This article is addressed to clients and groups considering restructuring and aims to clarify one of the key obstacles in restructuring involving Cypriot companies, by explaining which structures are permitted and which structures are prohibited by section 28 of the companies law, Cap 113 (the Companies Law).

Section 28 of the Companies Law is essential to consider when contemplating a restructuring, as the prohibition it contains on certain persons' membership in Cypriot companies1 may impact the restructuring decisions of our clients.

Section 28 of the Companies Law restricts the ability of some companies to hold shares in their holding companies. This section states that "...a body corporate2 cannot be a member of a company3 which is its holding company4, and any allotment or transfer of shares in a company to its subsidiary5 shall be void." We shall refer to this section in the remainder of this article as either "section 28", or the "Prohibition".

Before contemplating whether a structure falls within the Prohibition as shown within the examples below, one must consider whether the companies within the structure constitute a holding company and subsidiary within the meaning of the Companies Law. If the companies within the structure do not constitute a holding company and a subsidiary, the Prohibition will not be applicable.

For the purpose of the examples we have used a BVI body corporate and a Cypriot company, however the BVI body corporate used in the examples can be replaced by any foreign body corporate.

Prohibited structure: Cypriot company (CyCo) is the holding company of a BVI body corporate (BVICo)
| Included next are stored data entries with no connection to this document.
import Summits.CriticalPhenomena.PercolationContinuityZ3.Theorems.Transplant.PlanarSkeletonFrmQuasiDefs
import Summits.CriticalPhenomena.PercolationContinuityZ3.Theorems.Transplant.SkelFrmQuasi1ChoiceDefs
import Summits.CriticalPhenomena.PercolationContinuityZ3.Theorems.Transplant.SkelFrm1ChoiceDefs
import Summits.CriticalPhenomena.PercolationContinuityZ3.Theorems.Transplant.SkelFrmQuasiBParamsLOA
import Summits.CriticalPhenomena.PercolationContinuityZ3.Theorems.Transplant.SkelFrmBParamsLOA
import Summits.CriticalPhenomena.PercolationContinuityZ3.Theorems.Transplant.SkelFrmQuasi1ParamsLBL
import Summits.CriticalPhenomena.PercolationContinuityZ3.Theorems.Transplant.SkelFrm1ParamsLBL
import Summits.CriticalPhenomena.PercolationContinuityZ3.Theorems.Transplant.SkelPhiCellsSmallMS
import Summits.CriticalPhenomena.PercolationContinuityZ3.Theorems.Transplant.SkelPhiConcScheduleN
import Summits.CriticalPhenomena.PercolationContinuityZ3.Theorems.Transplant.SkelFrmQuasi1ParamsLF
import Summits.CriticalPhenomena.PercolationContinuityZ3.Theorems.Transplant.SkelFrmQuasi1ParamsPO
import Summits.CriticalPhenomena.PercolationContinuityZ3.Theorems.Transplant.SkelFrmQuasiBParamsLFA
import Summits.CriticalPhenomena.PercolationContinuityZ3.Theorems.Transplant.SkelFrmQuasi1SlotTypes
import HarnessLib
import Summits.CriticalPhenomena.PercolationContinuityZ3.Theorems.Transplant.SkelFrmBChoiceDefs
/-!
# GEN-Q PORT (WAVE-Q table v0.8 section 2, row G035, U-level L7; captain R-6/R-7 2026-08-27: carrier token swap `PlanarSkeletonFrmFrom ↦ PlanarSkeletonFrmQuasi`)
# of the tree module «Transplant/SkelFrmFromBChoiceDefs» (sha256 da52d6fff265f927…) onto the quasi-step carrier `PlanarSkeletonFrmQuasi` (p507026): «SkelFrmQuasiBChoiceDefs»

HAND HUNK (iv) (L-FLOORMAP-1 ③; p3-g30's T-variant G048 is the model): `offNS x := NrepA (cenS x) + 1 ↦ Φ.M · NrepA (cenS x) + 1` (the ×M offset floor of record of the staggered
S-scheme; its readers `offNS_le/hoffNS_at/colQ_schedOfS` are outside the used cone and not ported).

ORIGINAL TITLE: N2 (frames-only node `SamePDropOfSkeletonFrm₁`, OPEN), WAVE 1: THE CHOICE FUNCTION OF RECORD OVER `Frm` / `DataNS` / STAGGERED CELLS `PCells2S` —

builds on p205010 (kernel theorem, internal audit signed; external expert review pending) — nothing in this file uses p205010; NOTHING is claimed about any open node
((N3-b), the end state).  Lane `prim-bschramm`, seat `prim-bschramm-stmt` (gen 33; GEN-Q column pen; tool = captain gen-1 g4's port_genq.py R-14 --cone + p3-g30's T1 patch).  Helper file (`--supports stmt-CriticalPhenomena-4575 --as helper`).
PORT RULES (U-wave r1–r4 re-used, GEN-Q hunk classes of p3-g29 #6136): declaration order, names and proof texts are those of «SkelFrmFromBChoiceDefs», byte-identical except
(i) the carrier token `PlanarSkeletonFrmFrom ↦ PlanarSkeletonFrmQuasi` in binders, `namespace`/`end` lines and qualified names (module names `SkelFrmFrom… ↦ SkelFrmQuasi…`
in imports of already-ported rows); (ii) `Φ.step ↦ Φ.qstep` with the called Steps lemma replaced by its `…Q`/`_q` twin and the cost `Φ.M` threaded (none in this file unless
listed below); (iii) `Φ.cyl_connected ↦ Φ.cyl_reach` readers (none unless listed); (iv) graph-ball radii / window floors ×`Φ.M` (none unless listed).  Carrier-free
residents stay imported/exported from the original «SkelFrmBChoiceDefs» exactly as in the FrmFrom port.  Docstrings and citations are the original's.

-/

noncomputable section

open scoped Classical

namespace Summit.CriticalPhenomena.PercolationContinuityZ3.Theorems.Transplant

open MeasureTheory Literature.Probability.Percolation Literature.Probability.LatticeModels SimpleGraph KNCells
open Literature.Barriers.CriticalPhenomena (HasExponentialGrowth)

namespace PlanarSkeletonFrmQuasi

open SkelConc (Consts)
open BoxProdZ2 (ConcRadiiG)
open Skelφ (oriφ trφ)
open Skelφ.StepI (DataN DataNS OutNS)

namespace NegB

open Neg

/-! ## §1 The creep slot and the staggered cells of record -/

/-- **A creep slot over `Frm`**: the creep per axis, in fine cells, as a function of everything p-fixed (constants, skeleton, base vertex, density, merged record WITH
selectors, box and width values). [this work] -/
def CSlot : Type 1 :=
  ∀ (κ : Consts) {V : Type} [DecidableEq V] [Countable V] {G : SimpleGraph V} [G.LocallyFinite],
    PlanarSkeletonFrmQuasi G → V → unitInterval → Skelφ.StepI.DataNS V → ℕ → ℕ → Fin 2 → ℕ

-- GEN-Q (R-2, captain 2026-08-27): `PlanarSkeletonFrmFrom.NegB.CSlot.zero` is not in the used cone of the node top — not ported.

/-- **An arrival-box slot over `Frm`**: the arrival half-widths per axis, in fine cells (the K-G corridor's last core must sit inside `Mb b (x+du)` about `cenS (x+du)`;
ledger rows `10·u_i ≤ b_i ≤ 3·r_i`), as a function of the same data as the creep. [this work] -/
def BSlot : Type 1 :=
  ∀ (κ : Consts) {V : Type} [DecidableEq V] [Countable V] {G : SimpleGraph V} [G.LocallyFinite],
    PlanarSkeletonFrmQuasi G → V → unitInterval → Skelφ.StepI.DataNS V → ℕ → ℕ → Fin 2 → ℕ

-- GEN-Q (R-2, captain 2026-08-27): `PlanarSkeletonFrmFrom.NegB.BSlot.quarter` is not in the used cone of the node top — not ported.

section Values

variable (κ : Consts) {V : Type} [DecidableEq V] [Countable V] {G : SimpleGraph V} [G.LocallyFinite] (Φ : PlanarSkeletonFrmQuasi G) (t : V)
  (p : unitInterval) (D : DataNS V) (g f : ℕ) (c : Fin 2 → ℕ)

/-- **The creep cap** `ccap := min (max c₀ c₁) (min r₀ r₁)` (so that `c_i ≤ ccap ≤ r_j` can be enforced by truncation). [this work] -/
def ccap : ℕ := min (max (c 0) (c 1)) (min ((fcellsA κ Φ t p D g f).r 0) ((fcellsA κ Φ t p D g f).r 1))

/-- **The truncated creep** `cS i := min (c i) ccap`. [this work] -/
def cS (i : Fin 2) : ℕ := min (c i) (ccap κ Φ t p D g f c)

/-- `ccap ≤ r j`. [folklore] -/
theorem ccap_le_r (j : Fin 2) : ccap κ Φ t p D g f c ≤ (fcellsA κ Φ t p D g f).r j := by
  have h : ccap κ Φ t p D g f c ≤ min ((fcellsA κ Φ t p D g f).r 0) ((fcellsA κ Φ t p D g f).r 1) := min_le_right _ _
  fin_cases j
  · exact h.trans (min_le_left _ _)
  · exact h.trans (min_le_right _ _)

/-- `cS i ≤ ccap` and `cS i ≤ c i`. [folklore] -/
theorem cS_le (i : Fin 2) : cS κ Φ t p D g f c i ≤ ccap κ Φ t p D g f c ∧ cS κ Φ t p D g f c i ≤ c i := ⟨min_le_right _ _, min_le_left _ _⟩

-- GEN-Q (R-2, captain 2026-08-27): `PlanarSkeletonFrmFrom.NegB.cS_eq` is not in the used cone of the node top — not ported.

/-- **THE STAGGERED CELLS OF RECORD OF THE N2 CHAIN** (`PCells2S`): the cells `fcellsA` of the (ζ′) chain with the (truncated) creep `cS` toward the onward quadrant and the
creep bound `ccap` — total in the slot value `c`. [cite: KozmaNitzan2024, §4 p. 25 (the renormalised lattice)] -/
def fcellsS : PCells2S where
  toPCells2 := fcellsA κ Φ t p D g f
  c := fun i => ((cS κ Φ t p D g f c i : ℕ) : ℤ)
  cmax := ccap κ Φ t p D g f c
  hc0 := fun i => Int.natCast_nonneg _
  hcm := fun i => by exact_mod_cast (cS_le κ Φ t p D g f c i).1
  hcr := fun j => ccap_le_r κ Φ t p D g f c j

-- GEN-Q (R-2, captain 2026-08-27): `PlanarSkeletonFrmFrom.NegB.fcellsS_toPCells2` is not in the used cone of the node top — not ported.

-- GEN-Q (R-2, captain 2026-08-27): `PlanarSkeletonFrmFrom.NegB.fcellsS_r` is not in the used cone of the node top — not ported.

-- GEN-Q (R-2, captain 2026-08-27): `PlanarSkeletonFrmFrom.NegB.fcellsS_s` is not in the used cone of the node top — not ported.

-- GEN-Q (R-2, captain 2026-08-27): `PlanarSkeletonFrmFrom.NegB.fcellsS_K` is not in the used cone of the node top — not ported.

-- GEN-Q (R-2, captain 2026-08-27): `PlanarSkeletonFrmFrom.NegB.fcellsS_c` is not in the used cone of the node top — not ported.

-- GEN-Q (R-2, captain 2026-08-27): `PlanarSkeletonFrmFrom.NegB.fcellsS_cmax` is not in the used cone of the node top — not ported.

-- GEN-Q (R-2, captain 2026-08-27): `PlanarSkeletonFrmFrom.NegB.fcellsS_cmax_le` is not in the used cone of the node top — not ported.

-- GEN-Q (R-2, captain 2026-08-27): `PlanarSkeletonFrmFrom.NegB.fcellsS_c_le` is not in the used cone of the node top — not ported.

-- GEN-Q (R-2, captain 2026-08-27): `PlanarSkeletonFrmFrom.NegB.fcellsS_c_eq` is not in the used cone of the node top — not ported.

-- GEN-Q (R-2, captain 2026-08-27): `PlanarSkeletonFrmFrom.NegB.fcellsS_cenS_zero` is not in the used cone of the node top — not ported.

/-! ## §2 The column slot at the staggered centre, the schedule, the arrival half-widths -/

/-- (GEN-Q hand hunk (iv), L-FLOORMAP-1 ③ — same shape as p3-g30's `offNT` in «SkelFrmQuasiBChoiceDefsT») **The column slot of record, read at the STAGGERED centre, at the
quasi-step cost**: `offNS x := Φ.M · NrepA (cenS x) + 1` (the quasi `hcolQ`/`hoffN` rows read `M·‖rep₂ (cenS x)‖₁ + 1 ≤ rQ a x` — «SkelPhiFaceRunNb2VQ» :55). [this work] -/
def offNS : Site 2 → ℕ := fun x => Φ.M * NrepA κ Φ t p D g f ((fcellsS κ Φ t p D g f c).cenS x) + 1

/-- **The radius schedule of record over the staggered cells**: `schedOfS S := Prm.schedN S fcellsA offNS` (numbers over the underlying `PCells2`; the column slot at `cenS`).
[this work] -/
def schedOfS (S : Skelφ.Prm.SchedIn) : ConcRadiiG := Skelφ.Prm.schedN S (fcellsA κ Φ t p D g f) (offNS κ Φ t p D g f c)

-- GEN-Q (R-2, captain 2026-08-27): `PlanarSkeletonFrmFrom.NegB.schedOfS_eq` is not in the used cone of the node top — not ported.

-- GEN-Q (R-2, captain 2026-08-27): `PlanarSkeletonFrmFrom.NegB.schedOfS_WFS2` is not in the used cone of the node top — not ported.

-- GEN-Q (R-2, captain 2026-08-27): `PlanarSkeletonFrmFrom.NegB.colQ_schedOfS` is not in the used cone of the node top — not ported.

variable (b : Fin 2 → ℕ)

/-- **THE (TRUNCATED) ARRIVAL HALF-WIDTHS** (in fine cells): `bS i := min (b i) (3·r_i)` — total in the slot value; the truncation is inactive under the ledger row
`b_i ≤ 3·r_i`. [this work] -/
def bS : Fin 2 → ℕ := fun i => min (b i) (3 * (fcellsA κ Φ t p D g f).r i)

-- GEN-Q (R-2, captain 2026-08-27): `PlanarSkeletonFrmFrom.NegB.bS_le` is not in the used cone of the node top — not ported.

-- GEN-Q (R-2, captain 2026-08-27): `PlanarSkeletonFrmFrom.NegB.bS_le_slot` is not in the used cone of the node top — not ported.

/-- **Under the ledger row `b i ≤ 3·r i` the half-width IS the slot value.** [folklore] -/
theorem bS_eq (h : ∀ i, b i ≤ 3 * (fcellsA κ Φ t p D g f).r i) (i : Fin 2) : bS κ Φ t p D g f b i = b i := min_eq_left (h i)

/-! ## §3 The slot readings, the scheme of record, the choices, the choice function -/

variable (Pv : PSlot)

/-- **The extensible pair list**: `SMn ∪ extra`. [this work] -/
def SMnP : Finset (ℕ × ℕ) := SMn κ Φ t p D g f ∪ (Pv κ Φ t p D).1

/-- The ledger pairs are listed. [folklore] -/
theorem SMn_subset_SMnP : SMn κ Φ t p D g f ⊆ SMnP κ Φ t p D g f Pv := Finset.subset_union_left

/-- The extra pairs are listed. [folklore] -/
theorem extra_subset_SMnP : (Pv κ Φ t p D).1 ⊆ SMnP κ Φ t p D g f Pv := Finset.subset_union_right

/-- **Pair admissibility of the extensible list.** [folklore] -/
theorem SMnP_adm_at : ∀ q ∈ SMnP κ Φ t p D g f Pv, D.M₀ ≤ q.1 ∧ D.n₁ q.1 ≤ q.2 := by
  intro q hq
  rcases Finset.mem_union.1 hq with h | h
  · exact SMn_adm_at κ Φ t p D g f q h
  · exact (Pv κ Φ t p D).2 q h

variable (O : OutNS V) (gv fv : Neg.FSlot) (Sv : SSlot) (cv : CSlot) (bv : BSlot) (q : unitInterval)

/-- The box value at the merged record. [this work] -/
def gOf : ℕ := gv κ Φ t p O.merged

/-- The width value at the merged record. [this work] -/
def fOf : ℕ := fv κ Φ t p O.merged

/-- The creep value at the merged record (and the box/width values). [this work] -/
def cOf : Fin 2 → ℕ := cv κ Φ t p O.merged (gOf κ Φ t p O gv) (fOf κ Φ t p O fv)

/-- The arrival half-widths at the merged record, TRUNCATED at `3r` (`bS`). [this work] -/
def bOf : Fin 2 → ℕ := bS κ Φ t p O.merged (gOf κ Φ t p O gv) (fOf κ Φ t p O fv) (bv κ Φ t p O.merged (gOf κ Φ t p O gv) (fOf κ Φ t p O fv))

-- GEN-Q (R-2, captain 2026-08-27): `PlanarSkeletonFrmFrom.NegB.bOf_le` is not in the used cone of the node top — not ported.

/-- **THE SCHEME OF RECORD OF THE N2 CHAIN at `(O, q)`**: `cellGeomSG₂bS` over the oriented (ζ′) fine map `fineOA`, the STAGGERED cells `fcellsS`, root `t`, schedule
`schedOfS (Sv …)`, arrival boxes `bOf` (slot `bv`, truncated at `3r`). [cite: KozmaNitzan2024, §4 pp. 25–27 (Q_v, M_v, E_{v,x}, H^j_{v,x})] -/
def ΓQ : CellGeom V ℕ :=
  Skelφ.cellGeomSG₂bS G (fineOA κ Φ t p O.D O.DT.toDataN O.ori (gOf κ Φ t p O gv) (fOf κ Φ t p O fv))
    (fcellsS κ Φ t p O.merged (gOf κ Φ t p O gv) (fOf κ Φ t p O fv) (cOf κ Φ t p O gv fv cv)) t
    (schedOfS κ Φ t p O.merged (gOf κ Φ t p O gv) (fOf κ Φ t p O fv) (cOf κ Φ t p O gv fv cv)
      (Sv κ Φ t p O.merged (gOf κ Φ t p O gv) (fOf κ Φ t p O fv) q))
    (bOf κ Φ t p O gv fv bv)

/-- **The face data of the N2 chain at `(O, q)`** (`faceDataSGS` over `fineOA`/`fcellsS`/`schedOfS`). [this work] -/
def FDQ : FaceData V ℕ :=
  Skelφ.faceDataSGS G (fineOA κ Φ t p O.D O.DT.toDataN O.ori (gOf κ Φ t p O gv) (fOf κ Φ t p O fv))
    (fcellsS κ Φ t p O.merged (gOf κ Φ t p O gv) (fOf κ Φ t p O fv) (cOf κ Φ t p O gv fv cv)) t
    (schedOfS κ Φ t p O.merged (gOf κ Φ t p O gv) (fOf κ Φ t p O fv) (cOf κ Φ t p O gv fv cv)
      (Sv κ Φ t p O.merged (gOf κ Φ t p O gv) (fOf κ Φ t p O fv) q))

/-- **The level data of the N2 chain at `O`** (`levelDataSS` over `fineOA`/`fcellsS`). [this work] -/
def LDQ : LevelData V ℕ :=
  Skelφ.levelDataSS (fineOA κ Φ t p O.D O.DT.toDataN O.ori (gOf κ Φ t p O gv) (fOf κ Φ t p O fv))
    (fcellsS κ Φ t p O.merged (gOf κ Φ t p O gv) (fOf κ Φ t p O fv) (cOf κ Φ t p O gv fv cv))

-- GEN-Q (R-2, captain 2026-08-27): `PlanarSkeletonFrmFrom.NegB.ΓQ_root` is not in the used cone of the node top — not ported.

-- GEN-Q (R-2, captain 2026-08-27): `PlanarSkeletonFrmFrom.NegB.ΓQ_a₀` is not in the used cone of the node top — not ported.

-- GEN-Q (R-2, captain 2026-08-27): `PlanarSkeletonFrmFrom.NegB.ΓQ_K` is not in the used cone of the node top — not ported.

-- GEN-Q (R-2, captain 2026-08-27): `PlanarSkeletonFrmFrom.NegB.ΓQ_M` is not in the used cone of the node top — not ported.

-- GEN-Q (R-2, captain 2026-08-27): `PlanarSkeletonFrmFrom.NegB.ΓQ_Q` is not in the used cone of the node top — not ported.

-- GEN-Q (R-2, captain 2026-08-27): `PlanarSkeletonFrmFrom.NegB.ΓQ_Efar` is not in the used cone of the node top — not ported.

-- GEN-Q (R-2, captain 2026-08-27): `PlanarSkeletonFrmFrom.NegB.ΓQ_anchSet` is not in the used cone of the node top — not ported.

variable (hC : Φ.CylSubcritical p)

/-- **THE N2 CHOICES at `(κ, Φ, t, p)` with the six slots** — `δI, m₀, Sz, SMn` as the record's (`SMnP` with the extra pairs), `Γ := ΓQ`, `FD := FDQ`, `LD := LDQ`.
[cite: KozmaNitzan2024, §4 Theorem 6 (pp. 25–31)] -/
def choiceAtQ : ChoiceNQ κ Φ t p hC where
  δI := Neg.δI κ Φ
  m₀ := Neg.m₀
  Sz := fun O => Neg.Sz O.merged
  SMn := fun O => SMnP κ Φ t p O.merged (gOf κ Φ t p O gv) (fOf κ Φ t p O fv) Pv
  Γ := fun O q => ΓQ κ Φ t p O gv fv Sv cv bv q
  FD := fun O q => FDQ κ Φ t p O gv fv Sv cv q
  LD := fun O _ => LDQ κ Φ t p O gv fv cv
  δI_pos := Neg.δI_pos κ Φ
  δI_lt_one := Neg.δI_lt_one κ Φ
  S_adm := fun O _ => ⟨Neg.Sz_adm O.merged, SMnP_adm_at κ Φ t p O.merged _ _ Pv⟩

end Values

end NegB

-- GEN-Q (R-2, captain 2026-08-27): `PlanarSkeletonFrmFrom.frmChoiceAllQ` is not in the used cone of the node top — not ported.

-- GEN-Q (R-2, captain 2026-08-27): `PlanarSkeletonFrmFrom.frmChoiceAllQ_eq` is not in the used cone of the node top — not ported.

-- GEN-Q (R-2, captain 2026-08-27): `PlanarSkeletonFrmFrom.frmChoiceAllQ_scheme` is not in the used cone of the node top — not ported.

end PlanarSkeletonFrmQuasi

end Summit.CriticalPhenomena.PercolationContinuityZ3.Theorems.Transplant

end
In the scenario above we consider a CyCo which is the holding company of the BVICo. The BVICo proposes to acquire shares in the CyCo. This situation would fall within the Prohibition, as the acquisition of CyCo shares by the BVICo would amount to the body corporate acquiring shares in a Cypriot company which is its holding company and any allotment or transfer of the CyCo shares to the BVICo would be void.

BVICo is the holding company of CyCo

In the scenario above we consider a BVICo which is the holding company of the CyCo. The CyCo proposes to acquire shares in the BVICo. This situation would not fall within the Prohibition and is permitted, as the acquisition of BVICo shares by the CyCo does not amount to a body corporate acquiring shares in a Cypriot company which is its holding company. Had the CyCo been acquiring shares in a Cypriot company, the Prohibition would have applied.

Exceptions

There are a number of exceptions to the Prohibition contained in Companies Law, for example, the provisions allowing public companies to purchase their own shares in section 57A either directly or through a person acting in his own name on behalf of the company, the rules for a body corporate to acquire shares in a public company in section 57F and the exceptions contained in section 28, applicable when trustee companies/nominees are involved in the structure. As our focus is on private companies, we will explore the exceptions contained in section 28, which are as follows:

  1. The Prohibition will not apply where the subsidiary will acquire its holding company's shares in its capacity as a personal representative/trustee, provided that (i) the holding company or a subsidiary thereof is not beneficially interested under the trust; and (ii) the holding company or subsidiary thereof is not interested only by way of security for the purposes of a transaction which it has entered into in the ordinary course of its business involving the lending of money.
  2. If a subsidiary was already a member of its holding company prior to the Companies Law coming into force, it may continue to be a member, however it will have no right to vote at a general meeting of the holding company, nor a meeting of any class of members of the holding company.

For the sake of clarity, although exception 1 above allows the subsidiary to acquire shares in its holding company as a personal representative or trustee for a person other than its holding company or a subsidiary thereof, it would be prohibited for a nominee of the subsidiary to acquire shares in the holding company on the subsidiary's behalf if such acquisition by the subsidiary would fall within the Prohibition as per the examples above.

Conclusion

Therefore, when considering whether your subsidiary may acquire shares in its holding company you must consider:

  1. whether you have a structure, the entities in which, fall within the definitions of 'subsidiary' and 'holding company'; if yes,
  2. whether your structure is a permitted structure, or whether it is captured by the Prohibition; and if so,
  3. whether your structure falls within the exceptions discussed above and thus may be permitted.

Footnotes

1In this article we have considered private limited companies only. For information on the restrictions placed on public companies, please contact the authors.

2 "Body corporate" is reference to any legal person, whether a Cypriot company or a foreign legal entity.

3 "company" is reference to a Cypriot company.

4 "holding company" is reference to a body corporate which shall be deemed to be another's holding company if, but only if, that other is its subsidiary.

5 "subsidiary" is reference to a body corporate which, is the subsidiary of another (for the purpose of this definition defined as the "TopCo"), only if:

1. The TopCo is either:

(a) a member of the body corporate and controls the composition of its board of directors; or

(b) holds the majority of the voting rights in the body corporate; or

(c) is a member of it and holds the majority of voting rights of its members by virtue of an agreement concluded with its other members.

2. The first mentioned body corporate is a subsidiary of any body corporate which is the TopCo's subsidiary.

The content of this article is intended to provide a general guide to the subject matter. Specialist advice should be sought about your specific circumstances.